Land Laws of Kentucky-Dissatisfaction with the Constitution of 1792-Gov. GarrardJohn Adams, President of the United States-Occupying claimant law and controversy -Seven years' limitation law.

Another branch of perplexing legislation presented itself this session in the vacant lands of the commonwealth southwest of Green river, that were ordered to be sold on a credit which created a debt from her citizens, embarrassing to the government of Kentucky as long as it existed. The first act secured to each housekeeper a pre-emptive right to purchase his land at thirty dollars per hundred acres; the fee simple to be withheld until the money was paid. These easy and tempting terms rapidly attracted a numerous population from other parts of the state to this section of it, where lands were to be had at thirty cents per acre. These are declared to have been worth from two to four dollars for that quantity. Such tampering with public property, contrary to all mercantile principles of supply and demand, and laying aside all the wholesome control of commercial competition, necessarily gave rise to great land speculations, and the arts and impositions which invariably follow in the train of all such excitements to the cupidity of the community. Still, as if these terms were not favorable enough, in the year 1797, another act passed, allowing from one to two hundred acres to all who should settle in this section of the state before the 1st of July, 1798, reside one year and tend two acres of corn within a fence. The prices were raised from thirty dollars to sixty per hundred acres of first rate land, and forty dollars per hundred acres of second rate land. But now no first rate lands were to be found for the benefit of the commonwealth, however abundantly they might reward private settlers.
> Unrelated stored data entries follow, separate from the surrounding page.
/-- **Restriction is multiplicative against a RIGHT factor that does not couple b₀ rows with non-b₀ columns.** [folklore] -/
theorem nonB0Block_mul_right (M E : Matrix (FluctIdx F k K) (FluctIdx F k K) ℂ)
    (hpat : ∀ (l : FluctIdx F k K) (j : NonB0Idx F k K), l.1 ∈ Set.range (recordB0 F k K) → E l j.1 = 0) :
    nonB0Block F k K (fun i j => (M * E) i j) = nonB0Block F k K (fun i j => M i j) * nonB0Block F k K (fun i j => E i j) := by
  ext i j
  simp only [nonB0Block, Matrix.of_apply, Matrix.mul_apply]
  exact sum_fluctIdx_eq_sum_nonB0 F _ fun l hl => by rw [hpat l j hl, mul_zero]

/-- The restriction of the identity is the identity. [folklore] -/
theorem nonB0Block_one : nonB0Block F k K (fun i j => (1 : Matrix (FluctIdx F k K) (FluctIdx F k K) ℂ) i j) = 1 := by
  ext i j
  simp only [nonB0Block, Matrix.of_apply, Matrix.one_apply, Subtype.ext_iff]

/-- **A bond-block-diagonal matrix does not couple non-b₀ and b₀ indices** (both zero patterns). [cite: Balaban1987RG1, (1.10) p.262 (bookkeeping)] -/
theorem patterns_of_blockDiag {D : Matrix (FluctIdx F k K) (FluctIdx F k K) ℂ} (hD : ∀ i j : FluctIdx F k K, i.1 ≠ j.1 → D i j = 0) :
    (∀ (i : NonB0Idx F k K) (l : FluctIdx F k K), l.1 ∈ Set.range (recordB0 F k K) → D i.1 l = 0) ∧
    (∀ (l : FluctIdx F k K) (j : NonB0Idx F k K), l.1 ∈ Set.range (recordB0 F k K) → D l j.1 = 0) := by
  refine ⟨fun i l hl => hD _ _ fun h => i.2 (h ▸ hl), fun l j hl => hD _ _ fun h => j.2 (h ▸ hl)⟩

/-- **The inverse of an invertible bond-block-diagonal matrix has the same non-b₀∕b₀ zero patterns** (it commutes with the non-b₀ indicator, hence so does its inverse).
[cite: Balaban1987RG1, (1.10) p.262 (bookkeeping)] -/
theorem patterns_inv_of_blockDiag {D : Matrix (FluctIdx F k K) (FluctIdx F k K) ℂ} (hD : ∀ i j : FluctIdx F k K, i.1 ≠ j.1 → D i j = 0) (hU : IsUnit D) :
    (∀ (i : NonB0Idx F k K) (l : FluctIdx F k K), l.1 ∈ Set.range (recordB0 F k K) → D⁻¹ i.1 l = 0) ∧
    (∀ (l : FluctIdx F k K) (j : NonB0Idx F k K), l.1 ∈ Set.range (recordB0 F k K) → D⁻¹ l j.1 = 0) := by
  classical
  -- the non-b₀ indicator
  set Pm : Matrix (FluctIdx F k K) (FluctIdx F k K) ℂ := Matrix.diagonal fun l => if l.1 ∈ Set.range (recordB0 F k K) then 0 else 1 with hPm
  have hcomm : D * Pm = Pm * D := by
    ext i j
    rw [hPm, Matrix.mul_diagonal, Matrix.diagonal_mul]
    by_cases hij : i.1 = j.1
    · rw [hij]; split_ifs <;> simp
    · rw [hD i j hij]; simp
  have hdet : IsUnit D.det := (Matrix.isUnit_iff_isUnit_det D).1 hU
  have hinv : D⁻¹ * Pm = Pm * D⁻¹ := by
    calc D⁻¹ * Pm = D⁻¹ * Pm * (D * D⁻¹) := by rw [Matrix.mul_nonsing_inv _ hdet, Matrix.mul_one]
      _ = D⁻¹ * (Pm * D) * D⁻¹ := by simp only [Matrix.mul_assoc]
      _ = D⁻¹ * (D * Pm) * D⁻¹ := by rw [hcomm]
      _ = (D⁻¹ * D) * Pm * D⁻¹ := by simp only [Matrix.mul_assoc]
      _ = Pm * D⁻¹ := by rw [Matrix.nonsing_inv_mul _ hdet, Matrix.one_mul]
  have hentry : ∀ i j : FluctIdx F k K, (D⁻¹ * Pm) i j = (Pm * D⁻¹) i j := fun i j => by rw [hinv]
  constructor
  · intro i l hl
    have h := hentry i.1 l
    rw [hPm, Matrix.mul_diagonal, Matrix.diagonal_mul, if_pos hl, if_neg i.2] at h
    simpa using h.symm
  · intro l j hl
    have h := hentry l j.1
    rw [hPm, Matrix.mul_diagonal, Matrix.diagonal_mul, if_neg j.2, if_pos hl] at h
    simpa using h

/-- ★ **THE NON-b₀ BLOCK OF A CONJUGATE**: for an invertible bond-block-diagonal `D`, `res (D M D⁻¹) = res D · res M · res D⁻¹` with `res D · res D⁻¹ = 1 = res D⁻¹ · res D`.
[cite: Balaban1987RG1, (1.10) p.262, (1.19) p.263 (bookkeeping)] -/
theorem nonB0Block_conj {D : Matrix (FluctIdx F k K) (FluctIdx F k K) ℂ} (hD : ∀ i j : FluctIdx F k K, i.1 ≠ j.1 → D i j = 0) (hU : IsUnit D)
    (M : Matrix (FluctIdx F k K) (FluctIdx F k K) ℂ) :
    nonB0Block F k K (fun i j => (D * M * D⁻¹) i j) =
      nonB0Block F k K (fun i j => D i j) * nonB0Block F k K (fun i j => M i j) * nonB0Block F k K (fun i j => D⁻¹ i j) ∧
    nonB0Block F k K (fun i j => D i j) * nonB0Block F k K (fun i j => D⁻¹ i j) = 1 ∧
    nonB0Block F k K (fun i j => D⁻¹ i j) * nonB0Block F k K (fun i j => D i j) = 1 := by
  have hdet : IsUnit D.det := (Matrix.isUnit_iff_isUnit_det D).1 hU
  obtain ⟨hDl, _⟩ := patterns_of_blockDiag F hD
  obtain ⟨hIl, hIr⟩ := patterns_inv_of_blockDiag F hD hU
  refine ⟨?_, ?_, ?_⟩
  · rw [nonB0Block_mul_right F (D * M) D⁻¹ hIr, nonB0Block_mul_left F D M hDl]
  · rw [← nonB0Block_mul_left F D D⁻¹ hDl, Matrix.mul_nonsing_inv _ hdet, nonB0Block_one]
  · rw [← nonB0Block_mul_left F D⁻¹ D hIl, Matrix.nonsing_inv_mul _ hdet, nonB0Block_one]

end NonB0

/-! ## §4  ROW (d): invariance under the (1.10) action -/

section Gauge

variable (F : T4Family)

open scoped Classical in
/-- ★ **ROW (d) for the unsubtracted piece**: under (P3) piecewise covariance through an invertible bond-block-diagonal `AdM u` and (g6) invariance of the resolvent pieces,
`G_X(φ^u) = G_X(φ)` for every units-valued `u`. [cite: Balaban1987RG1, (1.19) p.263, (1.10) p.262] -/
theorem lzdetGPiece_cAct (Mc k K : ℕ)
    (TYK : (recordDomSys F Mc k K).Dom → Sect2.CPair (F.P K) (MatA 2) → FluctIdx F k K → FluctIdx F k K → ℂ)
    (EGK : ℝ → (recordDomSys F Mc k K).Dom → Sect2.CPair (F.P K) (MatA 2) → ℂ) (R : ℝ) (X : (recordDomSys F Mc k K).Dom)
    (u : Site (F.P K) 0 → (MatA 2)ˣ) (AdMu : Matrix (FluctIdx F k K) (FluctIdx F k K) ℂ) (hU : IsUnit AdMu)
    (hdiag : ∀ i j : FluctIdx F k K, i.1 ≠ j.1 → AdMu i j = 0)
    (hcov : ∀ (Y : (recordDomSys F Mc k K).Dom) (φ : Sect2.CPair (F.P K) (MatA 2)), Matrix.of (TYK Y (Sect2.cAct u φ)) = AdMu * Matrix.of (TYK Y φ) * AdMu⁻¹)
    (hEG : ∀ (x : ℝ) (φ : Sect2.CPair (F.P K) (MatA 2)), EGK x X (Sect2.cAct u φ) = EGK x X φ)
    (φ : Sect2.CPair (F.P K) (MatA 2)) :
    lzdetGPiece F Mc k K TYK EGK R X (Sect2.cAct u φ) = lzdetGPiece F Mc k K TYK EGK R X φ := by
  unfold lzdetGPiece
  have hint : (∫ x in (0 : ℝ)..R, EGK x X (Sect2.cAct u φ)) = ∫ x in (0 : ℝ)..R, EGK x X φ :=
    intervalIntegral.integral_congr fun x _ => hEG x φ
  obtain ⟨-, hAB, hBA⟩ := nonB0Block_conj F hdiag hU 1
  have hT : (fun Y : (recordDomSys F Mc k K).Dom => nonB0Block F k K (TYK Y (Sect2.cAct u φ))) =
      fun Y => nonB0Block F k K (fun i j => AdMu i j) * nonB0Block F k K (TYK Y φ) * nonB0Block F k K (fun i j => AdMu⁻¹ i j) := by
    funext Y
    have h1 : nonB0Block F k K (TYK Y (Sect2.cAct u φ)) = nonB0Block F k K (fun i j => (AdMu * Matrix.of (TYK Y φ) * AdMu⁻¹) i j) := by
      ext i j; simp only [nonB0Block, Matrix.of_apply]; rw [← hcov Y φ]; rfl
    rw [h1, (nonB0Block_conj F hdiag hU (Matrix.of (TYK Y φ))).1]
    rfl
  rw [hint, hT, powMemberPiece_conj _ hAB hBA]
The land was to be forfeited, if it was not paid for within a year from the date of the commissioners' certificate; but how could this forfeiture be exacted by the commonwealth against a large and valuable body of her citizens? The very idea is absurd under

a popular government, and it may well be doubted, whether the commonwealth deserved to collect debts, which she had by her imprudent and improvident legislation tempted her people to contract without any regard to their means of discharging them. If it were good policy to force the population of the commonwealth beyond the natural or efficient demands of her citizens; that is, before their ability to pay what, on free competition, should have proved a fair equivalent for the public domain; better, ten thousand times better would it have been, to have given the lands gratuitously to actual settlers, than to have tempted the creation of a body of debtors to the state, possessing a large section of the commonwealth, and necessarily thrown into conflict with the interests of its powerful but unwieldy creditor. But in truth, there is no doubt that the domain of the State in the section under notice, has been most improvidently wasted. Sound communities are not to be created by such forced bounties and legislative whims, in defiance of the natural laws of society, prior and paramount to the laws of men. Because a legislative body finds itself in possession of a great treasure which they are bound to administer for the benefit of society, is it fair and just that they should give it away on the slightest conditions to those who might want it? Such a scheme may, at a superficial glance, appear to be recommended by a noble benevolence and humanity, but on a closer examination it will be found only deceptive. Could such a distribution of lands return like the Jewish jubilee every fifty years, it would bring along with it the same periodical derangement of the ordinary prices of regular industry, of land and of wages, injuring the people by an improvement of the condition of one portion, at the expense of another. To be sensible that these ideas are neither strained nor extravagant, let the effect of these almost gratuitous distributions of land be calculated, upon its value in the older settlements of the state; just as much as the price was artificially depressed in the southwest, it must have been lowered in the northeast; and what was added in one section of the commonwealth, was nearly subtracted in another by the arbitrary glutting of the land market, without any regard to the

principles of buying and selling, which govern private property. These should, for the public good, have governed the management of the valuable domain, now almost entirely alienated from the state. The act of this year began the career of annual indulgence or relief, which was trod through all the mazes of legislative quackery;* in January, 1798, an act of indulgence, or in other words, the Green river bill passed; in November session, 1798, the whole debt was divided into four equal annual instalments at lawful interest, except the debts of those who claimed under the first act on this subject, which were required to be paid in six months. This act was amended in 1799, and in eleven days afterwards it received a supplementary act: in 1800 another act of indulgence passed, and nine days after was amended. By a third act of this session, nine years were given to the purchasers of the public lands, and the interest was reduced to five per cent.; in addition to this, every person over eighteen years of age, might acquire a right to four hundred acres, at twenty dollars per hundred acres, to include his settlement, which was to be made before his claim could be allowed. The county courts were then vested with the power of granting the claims, instead of the more cumbrous and less expeditious commissioners. The responsibility was now less than ever; fictitious purchasers were as acceptable as real, and the commonwealth was again all agog with land jobbing. Now acts of relief were prayed against the mistakes of the county courts; till after the usual annual protractions of the land debt, its payment was, in 1806, divided into twelve annual instalments of principal and interest; the first instalment to be paid on or before the 1st of December, 1806. Nor ought the commonwealth to be ungrateful that any time was appointed for the payment of this old unconscionable debt of a great land holder, against its poor private purchasers. Indeed it would seem matter of public admiration and gratitude, that the debtors of the commonwealth condescended to promise either principal or interest, on this side of eternity.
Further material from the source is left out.